*What is needed*: Read the records beneath this task and copy every line that contains the string "RkOfRecord".

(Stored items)
/-- **★★ THE ⁷ K0 BODY KEYED ON THE GUARDED (8) AND THE GUARDED (9)-STEP FACT AT `(L^j, Adm)` UNDER THE CANDIDATE GUARD, ON EVERY FAMILY** (dag-n07-e module 51's
`variationalThm1GaugeRegSepCoP7MG_of_gauge9TopStepG`, guard-generic) — k0-s1-w3's third closer at the Z3 member: the K0 body CLOSES at the print-regime-capable family exactly as at the
witness of record.  CONDITIONAL; nothing registered here.
[cite: Balaban1985Variational, Thm 1 (8)–(9) p.279, (144)–(152) pp.300–301, Prop. 8 p.304; Balaban1988Convergent, Thm 1 p.262, (2.1) p.254, (2.21) p.258, p.257; Balaban1989LargeFieldI, (0.2)–(0.4) p.176] -/
theorem exists_k0SepCoPH_thm1CCMWZB_gridGuard_of_thm1RegSepCoP7MG_of_gauge9TopStepG_of_hcomp_allTorus (F : T4Family) (hγ0 : 0 < γ) (hγ : γ ≤ 1 / 2) (hbg : 0 < εbg) (hε : 0 < ε₀) (hε' : 0 < ε₂₉)
    (hB : 0 ≤ B₃) (hB' : 0 ≤ B₃') (ha₀ : 0 < a₀) (ha₁ : 0 < a₁) (hc : c ≤ F.L ^ j) (hc₀ : c₀ ≤ j + 1) (hc₁ : c₁ ≤ j)
    (h15 : VariationalThm1RegSepCoP7MG F 2 (fun ν M g K k _s => c ≤ ν.M₁ ∧ k + c₀ ≤ F.m + K ∧ F.L ^ c₁ ∣ M ∧
      ∀ i, 1 ≤ i → i ≤ k → dCubeSide (F.P K).L M (RkOfRecord (F.P K).L ν.r (g i)) i ∣ (F.P K).sitesPerDir 0) B₃ a₀ a₁)
    (h9 : Gauge9RegSepTopStepG F 2 (fun ν K Ω => suppDomOfRecord F ν K Ω) (F.L ^ j) (fun ν M g K k _s => c ≤ ν.M₁ ∧ k + c₀ ≤ F.m + K ∧ F.L ^ c₁ ∣ M ∧
      ∀ i, 1 ≤ i → i ≤ k → dCubeSide (F.P K).L M (RkOfRecord (F.P K).L ν.r (g i)) i ∣ (F.P K).sitesPerDir 0) B₃ B₃' a₀ a₁)
    (hcomp : ∀ (p : B12.RunParams) (n : ℕ), n ≤ p.K → Step.InInterval (theta13OfThm1CCMWZB F 2 j γ εbg ε₀ ε₂₉ B₃ B₃' a₀ a₁ Efl logz).γ n (gOfRecord₁₃ F 2 (theta13OfThm1CCMWZB F 2 j γ εbg ε₀ ε₂₉ B₃ B₃' a₀ a₁ Efl logz) p) → ∀ m, m < n →
      (theta13OfThm1CCMWZB F 2 j γ εbg ε₀ ε₂₉ B₃ B₃' a₀ a₁ Efl logz).s2.cR * epsOfRecord (theta13OfThm1CCMWZB F 2 j γ εbg ε₀ ε₂₉ B₃ B₃' a₀ a₁ Efl logz).ν (gOfRecord₁₃ F 2 (theta13OfThm1CCMWZB F 2 j γ εbg ε₀ ε₂₉ B₃ B₃' a₀ a₁ Efl logz) p) m ≤ 2 * ((theta13OfThm1CCMWZB F 2 j γ εbg ε₀ ε₂₉ B₃ B₃' a₀ a₁ Efl logz).s2.cR * epsOfRecord (theta13OfThm1CCMWZB F 2 j γ εbg ε₀ ε₂₉ B₃ B₃' a₀ a₁ Efl logz).ν (gOfRecord₁₃ F 2 (theta13OfThm1CCMWZB F 2 j γ εbg ε₀ ε₂₉ B₃ B₃' a₀ a₁ Efl logz) p) (m + 1)))
    (hcompRev : ∀ (p : B12.RunParams) (n : ℕ), n ≤ p.K → Step.InInterval (theta13OfThm1CCMWZB F 2 j γ εbg ε₀ ε₂₉ B₃ B₃' a₀ a₁ Efl logz).γ n (gOfRecord₁₃ F 2 (theta13OfThm1CCMWZB F 2 j γ εbg ε₀ ε₂₉ B₃ B₃' a₀ a₁ Efl logz) p) → ∀ m, m < n →
      (theta13OfThm1CCMWZB F 2 j γ εbg ε₀ ε₂₉ B₃ B₃' a₀ a₁ Efl logz).s2.cR * epsOfRecord (theta13OfThm1CCMWZB F 2 j γ εbg ε₀ ε₂₉ B₃ B₃' a₀ a₁ Efl logz).ν (gOfRecord₁₃ F 2 (theta13OfThm1CCMWZB F 2 j γ εbg ε₀ ε₂₉ B₃ B₃' a₀ a₁ Efl logz) p) (m + 1) ≤ 2 * ((theta13OfThm1CCMWZB F 2 j γ εbg ε₀ ε₂₉ B₃ B₃' a₀ a₁ Efl logz).s2.cR * epsOfRecord (theta13OfThm1CCMWZB F 2 j γ εbg ε₀ ε₂₉ B₃ B₃' a₀ a₁ Efl logz).ν (gOfRecord₁₃ F 2 (theta13OfThm1CCMWZB F 2 j γ εbg ε₀ ε₂₉ B₃ B₃' a₀ a₁ Efl logz) p) m)) :
    ∃ θ : Stage13HParams F 2, θ.Provisos₁₃SepCoPH F 2 ∧ (θ.ZhUnity F 2 ∧ θ.SlotsNondegenerate₁₃ F 2) ∧ θ.Admissible F 2 :=
  exists_k0SepCoPH_thm1CCMWZB_gridGuard_of_thm1RegSepCoP7MG_of_thm1GaugeG_of_hcomp_allTorus F hγ0 hγ hbg hε hε' hB hB' ha₀ ha₁ hc hc₀ hc₁ h15
    (variationalThm1GaugeRegSepCoP7MG_of_gauge9TopStepG h9) hcomp hcompRev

*Solution to this problem*:
      ∀ i, 1 ≤ i → i ≤ k → dCubeSide (F.P K).L M (RkOfRecord (F.P K).L ν.r (g i)) i ∣ (F.P K).sitesPerDir 0) B₃ a₀ a₁)
      ∀ i, 1 ≤ i → i ≤ k → dCubeSide (F.P K).L M (RkOfRecord (F.P K).L ν.r (g i)) i ∣ (F.P K).sitesPerDir 0) B₃ B₃' a₀ a₁)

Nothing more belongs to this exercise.